(Exercise brief): Here are the records. Write out exactly the lines between the one holding "(ContinuousLinearMap.apply ℂ E v)" and the one holding "convergence of the Riesz", inclusive.

[Collected data]
§ §
import Literature.Analysis.OperatorTheory.RieszProjectionContour
import HarnessLib

/-!
# Non-triviality of the Riesz projection passes to strong resolvent limits
  (the concluding step of Albritton–Brué–Colombo 2022, Prop. 2.6 and Thm. 3.1, bounded case)

Analysis/OperatorTheory proofs-layer file (theorems only, no definitions, no named facts),
continuing `RieszProjectionContour.lean`. Albritton–Brué–Colombo (arXiv:2112.03116) conclude the
proofs of Prop. 2.6 and Thm. 3.1 as follows: the resolvents `R(λ, T_ℓ)` converge to `R(λ, T_∞)`
*strongly* (`R(λ, T_ℓ) f → R(λ, T_∞) f` for every `f`), uniformly for `λ` on a circle `c⃗` around
the unstable eigenvalue `λ_∞` of the limiting operator; hence the spectral projections
`Pr_ℓ = (2πi)⁻¹ ∮_{c⃗} R(λ, T_ℓ) dλ` satisfy `Pr_ℓ f → Pr_∞ f`; "since `Pr_∞` is non-trivial, we
must have that `Pr_ℓ` is non-trivial for all sufficiently large `ℓ`", and a non-trivial spectral
projection forces spectrum (there: an unstable eigenvalue) inside the curve.

For bounded operators `T n`, `Tlim` on a complex Banach space this file proves exactly this chain:

* `circleIntegral_clm_apply`: `(∮ F(z) dz) v = ∮ F(z) v dz` for a circle-integrable
  operator-valued `F` (evaluation is a continuous linear map);
* `tendsto_circleIntegral_resolvent_apply`: strong convergence of the resolvents, uniformly on
  the circle, gives `(∮ R(z, T n) dz) f → (∮ R(z, Tlim) dz) f` (Mathlib's
  `TendstoUniformlyOn.tendsto_circleIntegral_of_continuousOn`);
* `eventually_circleIntegral_resolvent_ne_zero`, `eventually_rieszProjection_ne_zero_of_strong`:
  if `Pr_∞ ≠ 0` then `Pr_n ≠ 0` eventually;
* `eventually_spectrum_inter_ball_nonempty_of_strong`: … hence `σ(T n)` meets the open disc
  eventually (with `spectrum_inter_ball_nonempty_of_circleIntegral_ne_zero`), and
  `eventually_spectrum_inter_ball_nonempty_of_strong_of_apply_eq_smul`: the case where the
  non-triviality of `Pr_∞` comes from an eigenvalue of `Tlim` inside the circle
  (`circleIntegral_resolvent_ne_zero_of_apply_eq_smul`).

The norm-convergence analogue is `RieszProjectionPerturbation.lean`; the unbounded operators of
[ABC] enter only through their (bounded) resolvents, which is all that is used here except for the
identification of the limit.

## References

* D. Albritton, E. Brué, M. Colombo, *Non-uniqueness of Leray solutions of the forced
  Navier–Stokes equations*, Ann. of Math. 196 (2022), arXiv:2112.03116: Lemma 2.7 and the end of
  the proof of Prop. 2.6 (§2.4), Lemma 3.4 and the proof of Thm. 3.1 (§3).
  [AlbrittonBrueColombo2022AnnMath]
* T. Kato, *Perturbation Theory for Linear Operators* (1966), IV-§3.4 (3.11), VIII-§1
  (strong resolvent convergence). [Kato1966]
-/

noncomputable section

open Complex MeasureTheory Metric Set Filter Topology

namespace Literature.Analysis.OperatorTheory

variable {E : Type*} [NormedAddCommGroup E] [NormedSpace ℂ E] [CompleteSpace E]

/-- **Evaluation commutes with the circle integral**: for a circle-integrable operator-valued
function, `(∮ F(z) dz) v = ∮ F(z) v dz`. [folklore] -/
theorem circleIntegral_clm_apply {F : ℂ → E →L[ℂ] E} {c : ℂ} {R : ℝ}
    (hF : CircleIntegrable F c R) (v : E) :
    (∮ z in C(c, R), F z) v = ∮ z in C(c, R), F z v := by
  have hint := (circleIntegrable_iff R).1 hF
  simp only [circleIntegral]
  rw [show (∫ θ in (0 : ℝ)..2 * Real.pi, deriv (circleMap c R) θ • F (circleMap c R θ)) v =
      (ContinuousLinearMap.apply ℂ E v)
        (∫ θ in (0 : ℝ)..2 * Real.pi, deriv (circleMap c R) θ • F (circleMap c R θ)) from rfl,
    ← ContinuousLinearMap.intervalIntegral_comp_comm _ hint]
  simp only [ContinuousLinearMap.apply_apply, smul_apply]

/-- **Strong resolvent convergence, uniformly on the circle, gives convergence of the Riesz
integrals applied to a vector** ([ABC], proofs of Prop. 2.6 / Thm. 3.1: "`Pr_ℓ f → Pr_∞ f`").
Here `T : ι → E →L[ℂ] E` along a countably generated filter `l`, the circle lies in `ρ(Tlim)` and
eventually in `ρ(T n)`. [cite: AlbrittonBrueColombo2022AnnMath, §2.4 (end of proof of Prop. 2.6) and §3 (proof of Thm. 3.1)] -/
theorem tendsto_circleIntegral_resolvent_apply {ι : Type*} {l : Filter ι} [l.IsCountablyGenerated]
    {T : ι → E →L[ℂ] E} {Tlim : E →L[ℂ] E} {c : ℂ} {R : ℝ} (hR : 0 ≤ R)
    (hslim : sphere c R ⊆ resolventSet ℂ Tlim) (hs : ∀ᶠ n in l, sphere c R ⊆ resolventSet ℂ (T n))
    (f : E)
    (hconv : TendstoUniformlyOn (fun n z => resolvent (T n) z f) (fun z => resolvent Tlim z f) l
      (sphere c R)) :
    Tendsto (fun n => (∮ z in C(c, R), resolvent (T n) z) f) l
      (𝓝 ((∮ z in C(c, R), resolvent Tlim z) f)) := by
  -- rewrite both sides as integrals of vector-valued functions
  have hlim : (∮ z in C(c, R), resolvent Tlim z) f = ∮ z in C(c, R), resolvent Tlim z f :=
    circleIntegral_clm_apply (((continuousOn_resolvent Tlim).mono hslim).circleIntegrable hR) f
  have hn : ∀ᶠ n in l, (∮ z in C(c, R), resolvent (T n) z) f = ∮ z in C(c, R), resolvent (T n) z f :=
    hs.mono fun n hn =>
      circleIntegral_clm_apply (((continuousOn_resolvent (T n)).mono hn).circleIntegrable hR) f
  rw [hlim]
  refine (Filter.tendsto_congr' hn).2 ?_
  refine TendstoUniformlyOn.tendsto_circleIntegral_of_continuousOn hR ?_ hconv
  exact hs.mono fun n hn =>
    (((continuousOn_resolvent (T n)).mono hn).clm_apply continuousOn_const)

/-- **Non-triviality of the Riesz integral passes to the approximants** ([ABC]: "since `Pr_∞` is
non-trivial, we must have that `Pr_ℓ` is non-trivial for all sufficiently large `ℓ`"): under
strong resolvent convergence uniformly on the circle (for every vector), if
`∮ R(z, Tlim) dz ≠ 0` then `∮ R(z, T n) dz ≠ 0` eventually. [cite: AlbrittonBrueColombo2022AnnMath, §2.4 (end of proof of Prop. 2.6) and §3 (proof of Thm. 3.1)] -/
theorem eventually_circleIntegral_resolvent_ne_zero {ι : Type*} {l : Filter ι}
    [l.IsCountablyGenerated] {T : ι → E →L[ℂ] E} {Tlim : E →L[ℂ] E} {c : ℂ} {R : ℝ} (hR : 0 ≤ R)
    (hslim : sphere c R ⊆ resolventSet ℂ Tlim) (hs : ∀ᶠ n in l, sphere c R ⊆ resolventSet ℂ (T n))
    (hconv : ∀ f : E, TendstoUniformlyOn (fun n z => resolvent (T n) z f)
      (fun z => resolvent Tlim z f) l (sphere c R))
    (hne : (∮ z in C(c, R), resolvent Tlim z) ≠ 0) :
    ∀ᶠ n in l, (∮ z in C(c, R), resolvent (T n) z) ≠ 0 := by
  -- a vector on which the limiting integral is non-zero
  obtain ⟨f, hf⟩ : ∃ f : E, (∮ z in C(c, R), resolvent Tlim z) f ≠ 0 := by
    by_contra h
    push Not at h
    exact hne (ContinuousLinearMap.ext h)
  have ht := tendsto_circleIntegral_resolvent_apply hR hslim hs f (hconv f)
  filter_upwards [ht.eventually_ne hf] with n hn h0
  exact hn (by rw [h0, zero_apply])

/-- The same for the Riesz projections `P = (2πi)⁻¹ ∮ R(z) dz`. [cite: AlbrittonBrueColombo2022AnnMath, §2.4 (end of proof of Prop. 2.6) and §3 (proof of Thm. 3.1)] -/
theorem eventually_rieszProjection_ne_zero_of_strong {ι : Type*} {l : Filter ι}
    [l.IsCountablyGenerated] {T : ι → E →L[ℂ] E} {Tlim : E →L[ℂ] E} {c : ℂ} {R : ℝ} (hR : 0 ≤ R)
    (hslim : sphere c R ⊆ resolventSet ℂ Tlim) (hs : ∀ᶠ n in l, sphere c R ⊆ resolventSet ℂ (T n))
    (hconv : ∀ f : E, TendstoUniformlyOn (fun n z => resolvent (T n) z f)
      (fun z => resolvent Tlim z f) l (sphere c R))
    (hne : rieszProjection Tlim c R ≠ 0) :
    ∀ᶠ n in l, rieszProjection (T n) c R ≠ 0 := by
  have hne' : (∮ z in C(c, R), resolvent Tlim z) ≠ 0 := fun h0 =>
    hne (by rw [rieszProjection_def, h0, smul_zero])
  filter_upwards [eventually_circleIntegral_resolvent_ne_zero hR hslim hs hconv hne'] with n hn h0
  have h2 : (2 * Real.pi * I : ℂ) ≠ 0 := by simp [Real.pi_ne_zero, I_ne_zero]
  apply hn
  have := congrArg (fun P => (2 * Real.pi * I : ℂ) • P) h0
  simpa [rieszProjection_def, smul_smul, mul_inv_cancel₀ h2] using this

/-- **Spectrum inside the circle for the approximants** ([ABC], conclusion of Prop. 2.6 /
Thm. 3.1, bounded case): under strong resolvent convergence uniformly on a circle lying in all
the resolvent sets, a non-trivial limiting Riesz projection forces `σ(T n) ∩ {|z − c| < R} ≠ ∅`
eventually. [cite: AlbrittonBrueColombo2022AnnMath, §2.4 (end of proof of Prop. 2.6) and §3 (proof of Thm. 3.1)] -/
theorem eventually_spectrum_inter_ball_nonempty_of_strong {ι : Type*} {l : Filter ι}
    [l.IsCountablyGenerated] {T : ι → E →L[ℂ] E} {Tlim : E →L[ℂ] E} {c : ℂ} {R : ℝ} (hR : 0 ≤ R)
    (hslim : sphere c R ⊆ resolventSet ℂ Tlim) (hs : ∀ᶠ n in l, sphere c R ⊆ resolventSet ℂ (T n))
    (hconv : ∀ f : E, TendstoUniformlyOn (fun n z => resolvent (T n) z f)
      (fun z => resolvent Tlim z f) l (sphere c R))
    (hne : rieszProjection Tlim c R ≠ 0) :
    ∀ᶠ n in l, (spectrum ℂ (T n) ∩ ball c R).Nonempty := by
  filter_upwards [eventually_rieszProjection_ne_zero_of_strong hR hslim hs hconv hne, hs]
    with n hn hsn
  exact spectrum_inter_ball_nonempty_of_rieszProjection_ne_zero hR hsn hn

/-- **The [ABC] pattern in full (bounded case): an eigenvalue of the limiting operator inside
the circle + strong resolvent convergence uniformly on the circle ⟹ every late approximant has
spectrum inside the circle.** [cite: AlbrittonBrueColombo2022AnnMath, §2.4 (end of proof of Prop. 2.6) and §3 (proof of Thm. 3.1)] -/
theorem eventually_spectrum_inter_ball_nonempty_of_strong_of_apply_eq_smul {ι : Type*}
    {l : Filter ι} [l.IsCountablyGenerated] {T : ι → E →L[ℂ] E} {Tlim : E →L[ℂ] E} {μ : ℂ}
    {v : E} (hv : Tlim v = μ • v) (hv0 : v ≠ 0) {c : ℂ} {R : ℝ} (hμ : μ ∈ ball c R)
    (hslim : sphere c R ⊆ resolventSet ℂ Tlim) (hs : ∀ᶠ n in l, sphere c R ⊆ resolventSet ℂ (T n))
    (hconv : ∀ f : E, TendstoUniformlyOn (fun n z => resolvent (T n) z f)
      (fun z => resolvent Tlim z f) l (sphere c R)) :
    ∀ᶠ n in l, (spectrum ℂ (T n) ∩ ball c R).Nonempty :=
  eventually_spectrum_inter_ball_nonempty_of_strong (dist_nonneg.trans (mem_ball.1 hμ).le) hslim hs
    hconv (rieszProjection_ne_zero_of_apply_eq_smul hv hv0 hμ hslim)

end Literature.Analysis.OperatorTheory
§ §
(Solved exercise):
      (ContinuousLinearMap.apply ℂ E v)
        (∫ θ in (0 : ℝ)..2 * Real.pi, deriv (circleMap c R) θ • F (circleMap c R θ)) from rfl,
    ← ContinuousLinearMap.intervalIntegral_comp_comm _ hint]
  simp only [ContinuousLinearMap.apply_apply, smul_apply]

/-- **Strong resolvent convergence, uniformly on the circle, gives convergence of the Riesz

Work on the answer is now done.